A qui donc, d'ailleurs, une chose nouvelle, un mot nouveau, peuvent-ils
demander aide et protection, si ce n'est à la jeunesse amie des nouveautés
en toute chose, et dont les faibles implorent bien rarement en vain la générosité
? Du reste, au nom du grec, nous n'affichons aucune des folles prétentions
du Vadius de notre Molière(9).
C'est donc sans témérité, mais aussi sans embarras, que nous sollicitons
l'approbation de la plus belle moitié du genre humain, sûrs que nous sommes,
si nous l'obtenons, de celle de l'autre moitié.
En définitive, nous n'imposons
rien ; seulement la lice étant ouverte, nous attendons, nous sollicitons
même les communications qui auraient trait à cette question, nous déclarant
d'avance tout prêts à nous ranger à l'avis d'un Philatèle(10)
mieux inspiré.
Notes sur l'article Baptême
(1) Il est amusant de
constater que Timbromanie était le terme utilisé à la une du
numéro 1 de cette même revue, seulement deux mois auparavant, par Arthur
Maury.

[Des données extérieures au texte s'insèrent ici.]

import Mathlib
import Summits.MatrixMultiplication.MatrixMultiplication.Theorems.GradedDesignFamily.Negative.SubfieldCellLiterature

/-!
# (T) from Tao's popular-set proposition: the product-set theorem via Mathlib's small-tripling API
# (crux `LevelGradedCohnUmans.GradedDesignFamily`, stmt-MatrixMultiplication-7610; negative side,
# line `quadratic-extension-level-one-cell`, unit b2b-lgcu-subfield gen 18)

HONEST FRAMING.  Hypothesis (T) of `not_subfieldCell_of_literature` (Tao 2008, Thm 4.6: sets with
`|A·B| ≤ K₀ √(|A||B|)` are controlled by an approximate group) is reduced here to the single
counting proposition behind it — Tao's Proposition 4.5 (arXiv:math/0601431, Prop. 21), case `n = 3`:
(P21) if `|A·A⁻¹| ≤ K|A|` then some symmetric `S ∋ 1` with `|A| ≤ 2K|S|` has `|A·S³·A⁻¹| ≤ 8K⁷|A|`.
Everything else in Tao's proof of Thm 4.6 is Mathlib: the non-commutative Ruzsa triangle
inequalities, Ruzsa covering, and `IsApproximateSubgroup.of_small_tripling`.  Consequently
`¬S3 ⇐ (P21) ∧ (BGT) ∧ (Dickson)` (`not_subfieldCell_of_popularSet`).  NOT summit progress.

Sorry-free. [folklore]
-/

set_option linter.dupNamespace false

open scoped Pointwise

namespace Summit.MatrixMultiplication.MatrixMultiplication.Theorems.GradedDesignFamily.Negative

/-- **Tao's product-set theorem (T) from the popular-set proposition (P21, n = 3).**
[Tao2006, Thm 4.6 ⇐ Prop 4.5] -/
theorem taoProductSet_of_popularSet
    (hP : ∀ (G : Type) [Group G] [DecidableEq G] (A : Finset G) (K : ℝ), A.Nonempty →
      ((A * A⁻¹).card : ℝ) ≤ K * A.card →
      ∃ S : Finset G, 1 ∈ S ∧ S⁻¹ = S ∧ (A.card : ℝ) ≤ 2 * K * S.card ∧
        ((A * S ^ 3 * A⁻¹).card : ℝ) ≤ 8 * K ^ 7 * A.card) :
    ∃ M : ℝ → ℝ, ∀ K₀ : ℝ, 1 ≤ K₀ → 1 ≤ M K₀ ∧
      ∀ (G : Type) [Group G] [DecidableEq G] (A B : Finset G), A.Nonempty → B.Nonempty →
        ((A * B).card : ℝ) ≤ K₀ * Real.sqrt ((A.card : ℝ) * B.card) →
        ∃ H X : Finset G, IsApproximateSubgroup (M K₀) (H : Set G) ∧ (X.card : ℝ) ≤ M K₀ ∧
          (H.card : ℝ) ≤ M K₀ * Real.sqrt ((A.card : ℝ) * B.card) ∧ A ⊆ X * H ∧ B ⊆ H * X := by
  refine ⟨fun K₀ => 4096 * K₀ ^ 48, fun K₀ hK₀ => ⟨?_, ?_⟩⟩
  · have h48 : (1 : ℝ) ≤ K₀ ^ 48 := one_le_pow₀ hK₀
    linarith
  intro G _ _ A B hA hB hAB
  have hK0 : (0 : ℝ) ≤ K₀ := by linarith
  have ha : (1 : ℝ) ≤ A.card := by exact_mod_cast hA.card_pos
  have hb : (1 : ℝ) ≤ B.card := by exact_mod_cast hB.card_pos
  have hs0 : 0 ≤ Real.sqrt ((A.card : ℝ) * B.card) := Real.sqrt_nonneg _
  have hs2 : Real.sqrt ((A.card : ℝ) * B.card) ^ 2 = (A.card : ℝ) * B.card :=
    Real.sq_sqrt (by positivity)
  have hspos : 0 < Real.sqrt ((A.card : ℝ) * B.card) := Real.sqrt_pos.2 (by positivity)
  have hBle : (B.card : ℝ) ≤ (A * B).card := by exact_mod_cast Finset.card_le_card_mul_left hA
  have hAle : (A.card : ℝ) ≤ (A * B).card := by exact_mod_cast Finset.card_le_card_mul_right hB
  have hbs : (B.card : ℝ) ≤ K₀ * Real.sqrt ((A.card : ℝ) * B.card) := hBle.trans hAB
  have has : (A.card : ℝ) ≤ K₀ * Real.sqrt ((A.card : ℝ) * B.card) := hAle.trans hAB
  -- `√(|A||B|) ≤ K₀ |A|`
  have hsA : Real.sqrt ((A.card : ℝ) * B.card) ≤ K₀ * A.card := by
    have h1 : Real.sqrt ((A.card : ℝ) * B.card) * Real.sqrt ((A.card : ℝ) * B.card) ≤
        K₀ * A.card * Real.sqrt ((A.card : ℝ) * B.card) := by
      have h0 : (0 : ℝ) ≤ A.card := by linarith
      calc Real.sqrt ((A.card : ℝ) * B.card) * Real.sqrt ((A.card : ℝ) * B.card)
          = (A.card : ℝ) * B.card := by rw [← sq, hs2]
        _ ≤ (A.card : ℝ) * (K₀ * Real.sqrt ((A.card : ℝ) * B.card)) :=
            mul_le_mul_of_nonneg_left hbs h0
        _ = K₀ * A.card * Real.sqrt ((A.card : ℝ) * B.card) := by ring
    exact le_of_mul_le_mul_right h1 hspos
  -- Step a: `|A A⁻¹| ≤ K₀² |A|` (Ruzsa triangle inequality)
  have hAA : ((A * A⁻¹).card : ℝ) ≤ K₀ ^ 2 * A.card := by
    have t := Finset.ruzsa_triangle_inequality_mulInv_mul_mul A B A
    have t' : ((A * A⁻¹).card : ℝ) * B.card ≤ (A * B).card * (A * B).card := by exact_mod_cast t
    have hAB2 : ((A * B).card : ℝ) * (A * B).card ≤ K₀ ^ 2 * A.card * B.card := by
      have h0 : (0 : ℝ) ≤ (A * B).card := Nat.cast_nonneg _
      calc ((A * B).card : ℝ) * (A * B).card
          ≤ (K₀ * Real.sqrt ((A.card : ℝ) * B.card)) * (K₀ * Real.sqrt ((A.card : ℝ) * B.card)) :=
            mul_le_mul hAB hAB h0 (mul_nonneg hK0 hs0)
        _ = K₀ ^ 2 * Real.sqrt ((A.card : ℝ) * B.card) ^ 2 := by ring
        _ = K₀ ^ 2 * A.card * B.card := by rw [hs2, mul_assoc]
    have hbpos : (0 : ℝ) < B.card := by linarith
    exact le_of_mul_le_mul_right (t'.trans hAB2) hbpos
  -- Step b: the popular set
  obtain ⟨S, h1S, hSsymm, hAS, hAS3⟩ := hP G A (K₀ ^ 2) hA hAA
  obtain ⟨a₀, ha₀⟩ := hA
  have hSpos : (0 : ℝ) < S.card := by exact_mod_cast Finset.card_pos.2 ⟨1, h1S⟩
  have hS13 : S ⊆ S ^ 3 := by
    have h := Finset.pow_subset_pow_right (s := S) h1S (show 1 ≤ 3 by norm_num)
    rwa [pow_one] at h
  have hS23 : S ^ 2 ⊆ S ^ 3 := Finset.pow_subset_pow_right h1S (by norm_num)
  -- `|S³| ≤ |A S³ A⁻¹|`, `|A S| ≤ |A S³ A⁻¹|`
  have hS3 : ((S ^ 3).card : ℝ) ≤ (A * S ^ 3 * A⁻¹).card := by
    have hsub : {a₀} * S ^ 3 * {a₀⁻¹} ⊆ A * S ^ 3 * A⁻¹ :=
      Finset.mul_subset_mul (Finset.mul_subset_mul (Finset.singleton_subset_iff.2 ha₀) subset_rfl)
        (Finset.singleton_subset_iff.2 (Finset.inv_mem_inv ha₀))
    have h := Finset.card_le_card hsub
    rw [Finset.card_mul_singleton, Finset.card_singleton_mul] at h
    exact_mod_cast h
  have hAS1 : ((A * S).card : ℝ) ≤ (A * S ^ 3 * A⁻¹).card := by
    have hsub : A * S * {a₀⁻¹} ⊆ A * S ^ 3 * A⁻¹ :=
      Finset.mul_subset_mul (Finset.mul_subset_mul subset_rfl hS13)
        (Finset.singleton_subset_iff.2 (Finset.inv_mem_inv ha₀))
    have h := Finset.card_le_card hsub
    rw [Finset.card_mul_singleton] at h
    exact_mod_cast h
  -- the common numerical bound `8 (K₀²)⁷ |A| ≤ 16 K₀¹⁶ |S|`
  have hbound : 8 * (K₀ ^ 2) ^ 7 * (A.card : ℝ) ≤ 16 * K₀ ^ 16 * S.card := by
    have h0 : (0 : ℝ) ≤ 8 * (K₀ ^ 2) ^ 7 := by positivity
    calc 8 * (K₀ ^ 2) ^ 7 * (A.card : ℝ) ≤ 8 * (K₀ ^ 2) ^ 7 * (2 * K₀ ^ 2 * S.card) :=
          mul_le_mul_of_nonneg_left hAS h0
      _ = 16 * K₀ ^ 16 * S.card := by ring
  have hS3K : ((S ^ 3).card : ℝ) ≤ 16 * K₀ ^ 16 * S.card := hS3.trans (hAS3.trans hbound)
  have hASK : ((A * S).card : ℝ) ≤ 16 * K₀ ^ 16 * S.card := hAS1.trans (hAS3.trans hbound)
  -- `H := S²` is an approximate group (Mathlib: small tripling)
  have hH : IsApproximateSubgroup ((16 * K₀ ^ 16) ^ 3) (((S ^ 2 : Finset G)) : Set G) := by
    have h := IsApproximateSubgroup.of_small_tripling (K := 16 * K₀ ^ 16) h1S hSsymm
      (by exact_mod_cast hS3K)
    simpa only [Finset.coe_pow] using h
  -- covering `A` by left-translates of `S / S = S²`
  obtain ⟨F, -, hFcard, hAF⟩ := Finset.ruzsa_covering_mul (A := A) (B := S) ⟨1, h1S⟩ hASK
  -- covering `B⁻¹`
  have hSB : ((B⁻¹ * S).card : ℝ) ≤ 16 * K₀ ^ 18 * S.card := by
    have t := Finset.ruzsa_triangle_inequality_invMul_mul_mul S A B
    have t' : (A.card : ℝ) * (S⁻¹ * B).card ≤ (A * S).card * (A * B).card := by exact_mod_cast t
    have hcardeq : (B⁻¹ * S).card = (S⁻¹ * B).card := by
      rw [← Finset.card_inv (B⁻¹ * S), mul_inv_rev, inv_inv]
    rw [hcardeq]
    have hapos : (0 : ℝ) < A.card := by linarith
    have h1 : (A.card : ℝ) * (S⁻¹ * B).card ≤ (A.card : ℝ) * (16 * K₀ ^ 18 * S.card) := by
      have hAS8 : ((A * S).card : ℝ) ≤ 8 * (K₀ ^ 2) ^ 7 * A.card := hAS1.trans hAS3
      have h0 : (0 : ℝ) ≤ (A * B).card := Nat.cast_nonneg _
      have h0' : (0 : ℝ) ≤ 8 * (K₀ ^ 2) ^ 7 * A.card := by positivity
      calc (A.card : ℝ) * (S⁻¹ * B).card ≤ (A * S).card * (A * B).card := t'
        _ ≤ (8 * (K₀ ^ 2) ^ 7 * A.card) * (K₀ * Real.sqrt ((A.card : ℝ) * B.card)) :=
            mul_le_mul hAS8 hAB h0 h0'
        _ ≤ (8 * (K₀ ^ 2) ^ 7 * A.card) * (K₀ * (K₀ * A.card)) := by
            apply mul_le_mul_of_nonneg_left _ h0'
            exact mul_le_mul_of_nonneg_left hsA hK0
        _ = (A.card : ℝ) * (8 * K₀ ^ 16 * A.card) := by ring
        _ ≤ (A.card : ℝ) * (8 * K₀ ^ 16 * (2 * K₀ ^ 2 * S.card)) := by
            apply mul_le_mul_of_nonneg_left _ (by linarith)
            exact mul_le_mul_of_nonneg_left hAS (by positivity)
        _ = (A.card : ℝ) * (16 * K₀ ^ 18 * S.card) := by ring
    exact le_of_mul_le_mul_left h1 hapos
  obtain ⟨W, -, hWcard, hBW⟩ := Finset.ruzsa_covering_mul (A := B⁻¹) (B := S) ⟨1, h1S⟩ hSB
  have hSS : S / S = S ^ 2 := by rw [div_eq_mul_inv, hSsymm, sq]
  -- assemble
  have h16 : K₀ ^ 16 ≤ K₀ ^ 48 := pow_le_pow_right₀ hK₀ (by norm_num)
  have h18 : K₀ ^ 18 ≤ K₀ ^ 48 := pow_le_pow_right₀ hK₀ (by norm_num)
  have h15 : K₀ ^ 15 ≤ K₀ ^ 48 := pow_le_pow_right₀ hK₀ (by norm_num)
  refine ⟨S ^ 2, F ∪ W⁻¹, hH.mono (le_of_eq (by ring)), ?_, ?_, ?_, ?_⟩
  · have hu : ((F ∪ W⁻¹).card : ℝ) ≤ F.card + W.card := by
      have h := Finset.card_union_le F W⁻¹
      rw [Finset.card_inv] at h
      exact_mod_cast h
    have h1 : (0 : ℝ) ≤ K₀ ^ 48 := by positivity
    nlinarith
  · have h2 : (((S ^ 2).card : ℕ) : ℝ) ≤ (S ^ 3).card := by exact_mod_cast Finset.card_le_card hS23
    have h3 : ((S ^ 3).card : ℝ) ≤ 8 * (K₀ ^ 2) ^ 7 * A.card := hS3.trans hAS3
    have h4 : 8 * (K₀ ^ 2) ^ 7 * (A.card : ℝ) ≤ 8 * K₀ ^ 15 * Real.sqrt ((A.card : ℝ) * B.card) := by
      have h0 : (0 : ℝ) ≤ 8 * (K₀ ^ 2) ^ 7 := by positivity
      calc 8 * (K₀ ^ 2) ^ 7 * (A.card : ℝ)
          ≤ 8 * (K₀ ^ 2) ^ 7 * (K₀ * Real.sqrt ((A.card : ℝ) * B.card)) :=
            mul_le_mul_of_nonneg_left has h0
        _ = 8 * K₀ ^ 15 * Real.sqrt ((A.card : ℝ) * B.card) := by ring
    have h5 : 8 * K₀ ^ 15 * Real.sqrt ((A.card : ℝ) * B.card) ≤
        4096 * K₀ ^ 48 * Real.sqrt ((A.card : ℝ) * B.card) := by
      apply mul_le_mul_of_nonneg_right _ hs0
      nlinarith
    linarith
  · rw [hSS] at hAF
    exact hAF.trans (Finset.mul_subset_mul Finset.subset_union_left subset_rfl)
  · have h := Finset.inv_subset_inv hBW
    rw [inv_inv, hSS, mul_inv_rev, ← inv_pow, hSsymm] at h
    exact h.trans (Finset.mul_subset_mul subset_rfl Finset.subset_union_right)

/-- **`¬S3` from (P21) ∧ (BGT) ∧ (Dickson).**  `not_subfieldCell_of_literature` with its hypothesis
(T) discharged down to Tao's popular-set proposition (P21).  NOT summit progress. [folklore] -/
theorem not_subfieldCell_of_popularSet
    (hP : ∀ (G : Type) [Group G] [DecidableEq G] (A : Finset G) (K : ℝ), A.Nonempty →
      ((A * A⁻¹).card : ℝ) ≤ K * A.card →
      ∃ S : Finset G, 1 ∈ S ∧ S⁻¹ = S ∧ (A.card : ℝ) ≤ 2 * K * S.card ∧
        ((A * S ^ 3 * A⁻¹).card : ℝ) ≤ 8 * K ^ 7 * A.card)
    (hBGT : ∃ C : ℝ → ℝ, ∀ K₀ : ℝ, 1 ≤ C K₀ ∧
      ∀ (K : Type) [Field K] [Fintype K] [DecidableEq K]
        (B : Finset (Matrix.GeneralLinearGroup (Fin 2) K)),
        (∀ b ∈ B, Matrix.GeneralLinearGroup.det b = 1) →
        IsApproximateSubgroup K₀ (B : Set (Matrix.GeneralLinearGroup (Fin 2) K)) →
        Subgroup.closure (B : Set (Matrix.GeneralLinearGroup (Fin 2) K)) =
          (Matrix.GeneralLinearGroup.det : Matrix.GeneralLinearGroup (Fin 2) K →* Kˣ).ker →
        (B.card : ℝ) ≤ C K₀ ∨
          (Nat.card (Matrix.GeneralLinearGroup.det :
              Matrix.GeneralLinearGroup (Fin 2) K →* Kˣ).ker : ℝ) ≤ C K₀ * B.card)
    (hDickson : ∀ β : ℝ, 0 < β → ∃ Q₅ : ℕ, ∀ (K : Type) [Field K] [Fintype K] [DecidableEq K],
      Q₅ ≤ Fintype.card K → ∀ L : Subgroup (Matrix.GeneralLinearGroup (Fin 2) K),
        L ≤ (Matrix.GeneralLinearGroup.det : Matrix.GeneralLinearGroup (Fin 2) K →* Kˣ).ker →
        L ≠ (Matrix.GeneralLinearGroup.det : Matrix.GeneralLinearGroup (Fin 2) K →* Kˣ).ker →
        (∃ B : Finset (Matrix.GeneralLinearGroup (Fin 2) K),
          (↑B : Set (Matrix.GeneralLinearGroup (Fin 2) K)) ⊆ L ∧
            β * (Fintype.card K : ℝ) ^ 2 ≤ B.card) →
        ∃ v : Fin 2 → K, v ≠ 0 ∧ ∀ g ∈ L, ∃ t : K,
          (g : Matrix (Fin 2) (Fin 2) K).mulVec v = t • v) :
    ¬ (∃ c : ℝ, 0 < c ∧ ∀ N : ℕ, ∃ (k K : Type) (_ : Field k) (_ : Fintype k) (_ : DecidableEq k)
      (_ : Field K) (_ : Fintype K) (_ : DecidableEq K)
      (φ : Matrix.SpecialLinearGroup (Fin 2) k →* Matrix.GeneralLinearGroup (Fin 2) K),
      Function.Injective φ ∧ Fintype.card K = Fintype.card k ^ 2 ∧ N ≤ Fintype.card K ∧
      ∃ Y Z : Finset (Matrix.GeneralLinearGroup (Fin 2) K),
        c * (Fintype.card K : ℝ) ^ (3 / 2 : ℝ) ≤ (Finset.univ.image φ).card ∧
        c * (Fintype.card K : ℝ) ^ (3 / 2 : ℝ) ≤ Y.card ∧
        c * (Fintype.card K : ℝ) ^ (3 / 2 : ℝ) ≤ Z.card ∧
        ∀ z₀ ∈ Z, ∃ cf : (Fin 2 → K) → (Fin 2 → K) → ℂ,
          ∀ a : Matrix.SpecialLinearGroup (Fin 2) k, ∀ y ∈ Y, ∀ y' ∈ Y, ∀ z ∈ Z,
            (∑ u : Fin 2 → K, cf u (((φ a * y * y'⁻¹ * z : Matrix.GeneralLinearGroup (Fin 2) K) :
                Matrix (Fin 2) (Fin 2) K).mulVec u)) =
              if a = 1 ∧ y = y' ∧ z = z₀ then 1 else 0) :=
  not_subfieldCell_of_literature (taoProductSet_of_popularSet hP) hBGT hDickson

end Summit.MatrixMultiplication.MatrixMultiplication.Theorems.GradedDesignFamily.Negative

Timbromanie, timbrologie, timbrophilie resteront longtemps utilisés
en France. Et même dans cette revue pendant une trentaine d'années, avant
que Philatélie reprenne le dessus.
(2)
Coquille. Lire "carrière".
(3)
Pierre-Marie-François Baour-Lormian (1770-1854), poète français et membre
de l'Académie Française. Baour-Lormian avait été surnommé Balourd-Dormand...
(4)
Aujourd'hui, on utilise plutôt le mot sigillographie qui provient du latin
sigillum, sceau.
(5)
Le jeu de mots est-il "étude des sots" ?
Racines
grecques de Philatélie
(6) φιλος =
Philos.
(7) ατελης =
Atelhs.
(8) ατελεια =
Ateleia.
(9)
Dans la pièce de Molière, "Les femmes savantes", Vadius et Trissotin
sont deux prétentieux qui se chamaillent sur l'intérêt de leurs poèmes.
Vadius défie Trissotin à la fin de l'acte III, scène 3 :
Je
te défie en vers, prose, grec et latin
(10)
Là, Herpin n'a pas eu de succès. Autant Philatélie s'est généralisé,
autant Philatèle a échoué, maintenant remplacé par Philatéliste.